Augusta Leading Economic Index Decreases
Wednesday, May 27th, 2015
In March, the Hull College of Business Augusta LEI decreased at a rate of 0.32% from February. It signals the first decrease in the LEI in the 12 month period since February of 2014. Despite this minor decrease in the index, the year-to-date rate of LEI growth from March of 2014 is still holding strong at 5.7%. This represents the second highest year-to-year growth rate in the LEI since December of 2013.
Seasonally adjusted new housing permits were down from the month prior by a rate of -6.6%, continuing the downward trend since December 2014. Unemployment insurance claims increased by 9.1%, reversing the downward trend observed over the prior months.
Seasonally adjusted real deposits are down due to a 0.61% increase in the Southern regional CPI (Consumer Price Index), continuing the trend that began in February of this year. This CPI trend is, in large part, due to the more prominent contribution of motor fuel and seasonal apparel costs in the consumer budget from the prior month. The amount of job openings in the South area were also noted to contract at a rate of -2.7%, continuing the overall decreasing trend that began in the November-December period of last year. Despite this, the employment rate for the Augusta Metropolitan Area continued to increase from February to March at a rate of 0.78%.
Visible above in the table is the notable decrease in the year-to-year CPI in March compared to same period a year prior. The major contributor to this was the almost 1/3 decrease in motor fuel cost contributions to the consumer household budget during this past winter season compared to the year prior.
As seasonally adjusted employment rates continue to rise, March's negative LEI movement may signal an upcoming decrease in this rate. What is particularly remarkable about this month's LEI is that all five primary indicators contributed negatively to the March index. This is the first instance of this since August 2011. However worrying as this may seem at first glance, it is notable that the next 6 month period after the last occurrence of this phenomenon was noted for a fairly consistent period of growth with only one following month showing negative LEI movement. This raises doubts over any meaningful foreseeable significance of all 5 indicators having negative contribution to the LEI for a single month and could very well be more coincidental rather than indicative of future negative economic activity. Growth seems to be more likely if, all things held constant, lower motor fuel prices continue at rates less than the year-over-year periods prior, thus allowing more discretionary spending locally.
Non-seasonally adjusted unemployment rates in the Augusta area decreased in March 4.6% compared to February and 11.7% compared to the March of 2014. Although this statistic reflects the most current, non-seasonally adjusted data, it can be possibly interpreted as an extrapolation of the continued decreasing unemployment rates that were prevalent over the later portion of 2014, as observed with the most current data below. As unemployment claim increases can signify an upcoming increase in the local unemployment rate, it may be reasonable to assume that a minor increase in unemployment may be likely in the upcoming months. This must be weighed against the relatively small increase in unemployment insurance claims from the month prior, however, and may not signify any meaningful change in the overall unemployment rate of the Augusta area.
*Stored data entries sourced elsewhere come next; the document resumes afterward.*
/-- **CONJECTURE (TO)** (`VertexTransitiveTowerOverlapMonotone` of the theory seat) — monotonicity of
the TOWER ORDER PARAMETER: on a finite connected vertex-transitive graph, for `−1 ≤ Δ₁ ≤ Δ₂ ≤ 1`,
normalised sector ground states `ψᵢ` (sector `M`) and `φᵢ` (sector `M − 1`) of `H(Δᵢ)`:
`|⟨ψ₁, S⁺_tot φ₁⟩| ≤ |⟨ψ₂, S⁺_tot φ₂⟩|`, `S⁺_tot = Σ_x S⁺_x` (the transition element of the planar
order parameter between adjacent sector ground states).  OPEN (ED: 0 violations on 19
vertex-transitive graphs, all sectors; FALSE on lobe-switch graphs, 17 violations, worst `2.4e-2`).
By the tower transition identity (`towerTransition_identity`, file `…TowerIntertwining`)
`(E_M − E_{M−1})⟨ψ, S⁺_tot φ⟩ = (1−Δ)⟨ψ, Σ_xΣ_{y∼x} S⁺_xSᶻ_y φ⟩`.
[conjecture: theory seat hubbard-h0-rotor-theory-1, cycle 6, 2026-08-27] -/
def VertexTransitiveTowerOverlapMonotone : Prop :=
  ∀ (V : Type) [Fintype V] [DecidableEq V] (G : SimpleGraph V) [DecidableRel G.Adj],
    G.Connected → IsVertexTransitive G → ∀ (M Δ₁ Δ₂ : ℝ), -1 ≤ Δ₁ → Δ₁ ≤ Δ₂ → Δ₂ ≤ 1 →
      ∀ ψ₁ φ₁ ψ₂ φ₂ : TensorIndex V 2 → ℂ,
        ψ₁ ∈ spinZSector (Λ := V) 1 M → star ψ₁ ⬝ᵥ ψ₁ = 1 →
        xxzHamiltonian 1 G (-1) Δ₁ *ᵥ ψ₁ =
          ((lowestEnergyInSector 1 (xxzHamiltonian 1 G (-1) Δ₁) M : ℝ) : ℂ) • ψ₁ →
        φ₁ ∈ spinZSector (Λ := V) 1 (M - 1) → star φ₁ ⬝ᵥ φ₁ = 1 →
        xxzHamiltonian 1 G (-1) Δ₁ *ᵥ φ₁ =
          ((lowestEnergyInSector 1 (xxzHamiltonian 1 G (-1) Δ₁) (M - 1) : ℝ) : ℂ) • φ₁ →
        ψ₂ ∈ spinZSector (Λ := V) 1 M → star ψ₂ ⬝ᵥ ψ₂ = 1 →
        xxzHamiltonian 1 G (-1) Δ₂ *ᵥ ψ₂ =
          ((lowestEnergyInSector 1 (xxzHamiltonian 1 G (-1) Δ₂) M : ℝ) : ℂ) • ψ₂ →
        φ₂ ∈ spinZSector (Λ := V) 1 (M - 1) → star φ₂ ⬝ᵥ φ₂ = 1 →
        xxzHamiltonian 1 G (-1) Δ₂ *ᵥ φ₂ =
          ((lowestEnergyInSector 1 (xxzHamiltonian 1 G (-1) Δ₂) (M - 1) : ℝ) : ℂ) • φ₂ →
        ‖star ψ₁ ⬝ᵥ ((∑ x, onSite x (spinRaise 1) : Op V 2) *ᵥ φ₁)‖ ≤
          ‖star ψ₂ ⬝ᵥ ((∑ x, onSite x (spinRaise 1) : Op V 2) *ᵥ φ₂)‖

/-- **CONJECTURE (Λ₂[S⁺S⁻])** (`VertexTransitiveFrozenCondensateMonotone` of the theory seat) —
frozen-condensate monotonicity: on a finite connected vertex-transitive graph, in every sector, for
`−1 ≤ Δ₁ ≤ Δ₁' ≤ Δ₂ ≤ 1` and normalised sector ground states `ψ₁, ψ₁', φ` of `H(Δ₁), H(Δ₁'), H(Δ₂)`:
`|⟨ψ₁, S⁺_tot S⁻_tot φ⟩| ≤ |⟨ψ₁', S⁺_tot S⁻_tot φ⟩|` — the overlap with the FROZEN condensate vector
taken at the larger anisotropy is non-decreasing.  Its infinitesimal form at `Δ₁' = Δ₂` is `U_vt`
(`VertexTransitiveCondensateMonotone`).  OPEN (ED: part of the 0/540 tower-cone census, memo §50).
[conjecture: theory seat hubbard-h0-rotor-theory-1, cycle 6, 2026-08-27] -/
def VertexTransitiveFrozenCondensateMonotone : Prop :=
  ∀ (V : Type) [Fintype V] [DecidableEq V] (G : SimpleGraph V) [DecidableRel G.Adj],
    G.Connected → IsVertexTransitive G → ∀ (M Δ₁ Δ₁' Δ₂ : ℝ),
      -1 ≤ Δ₁ → Δ₁ ≤ Δ₁' → Δ₁' ≤ Δ₂ → Δ₂ ≤ 1 →
      ∀ ψ₁ ψ₁' φ : TensorIndex V 2 → ℂ,
        ψ₁ ∈ spinZSector (Λ := V) 1 M → star ψ₁ ⬝ᵥ ψ₁ = 1 →
        xxzHamiltonian 1 G (-1) Δ₁ *ᵥ ψ₁ =
          ((lowestEnergyInSector 1 (xxzHamiltonian 1 G (-1) Δ₁) M : ℝ) : ℂ) • ψ₁ →
        ψ₁' ∈ spinZSector (Λ := V) 1 M → star ψ₁' ⬝ᵥ ψ₁' = 1 →
        xxzHamiltonian 1 G (-1) Δ₁' *ᵥ ψ₁' =
          ((lowestEnergyInSector 1 (xxzHamiltonian 1 G (-1) Δ₁') M : ℝ) : ℂ) • ψ₁' →
        φ ∈ spinZSector (Λ := V) 1 M → star φ ⬝ᵥ φ = 1 →
        xxzHamiltonian 1 G (-1) Δ₂ *ᵥ φ =
          ((lowestEnergyInSector 1 (xxzHamiltonian 1 G (-1) Δ₂) M : ℝ) : ℂ) • φ →
        ‖star ψ₁ ⬝ᵥ (((∑ x, onSite x (spinRaise 1)) * (∑ y, onSite y (spinLower 1)) : Op V 2) *ᵥ φ)‖ ≤
          ‖star ψ₁' ⬝ᵥ (((∑ x, onSite x (spinRaise 1)) * (∑ y, onSite y (spinLower 1)) : Op V 2) *ᵥ φ)‖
April MLS data continued to reflect a Neutral Market and witnessed a -4.8% change in homes sold from the month prior. This was observed in conjunction with a further appreciating price per square foot sold growth rate of 4.7% and a minor increase in the months of inventory based on closed sales rate of 5.5% compared to March. Although this reverses some of the momentum of the increased demand observed in March, the overall housing market demand appears to have increased compared to a year prior and may continue to remain in a more neutral market position compared to previous years. In view of the larger local economy as a whole, this may provide a further indicator of continued economic growth in the area, as overall market demand for goods, services, and real estate expands.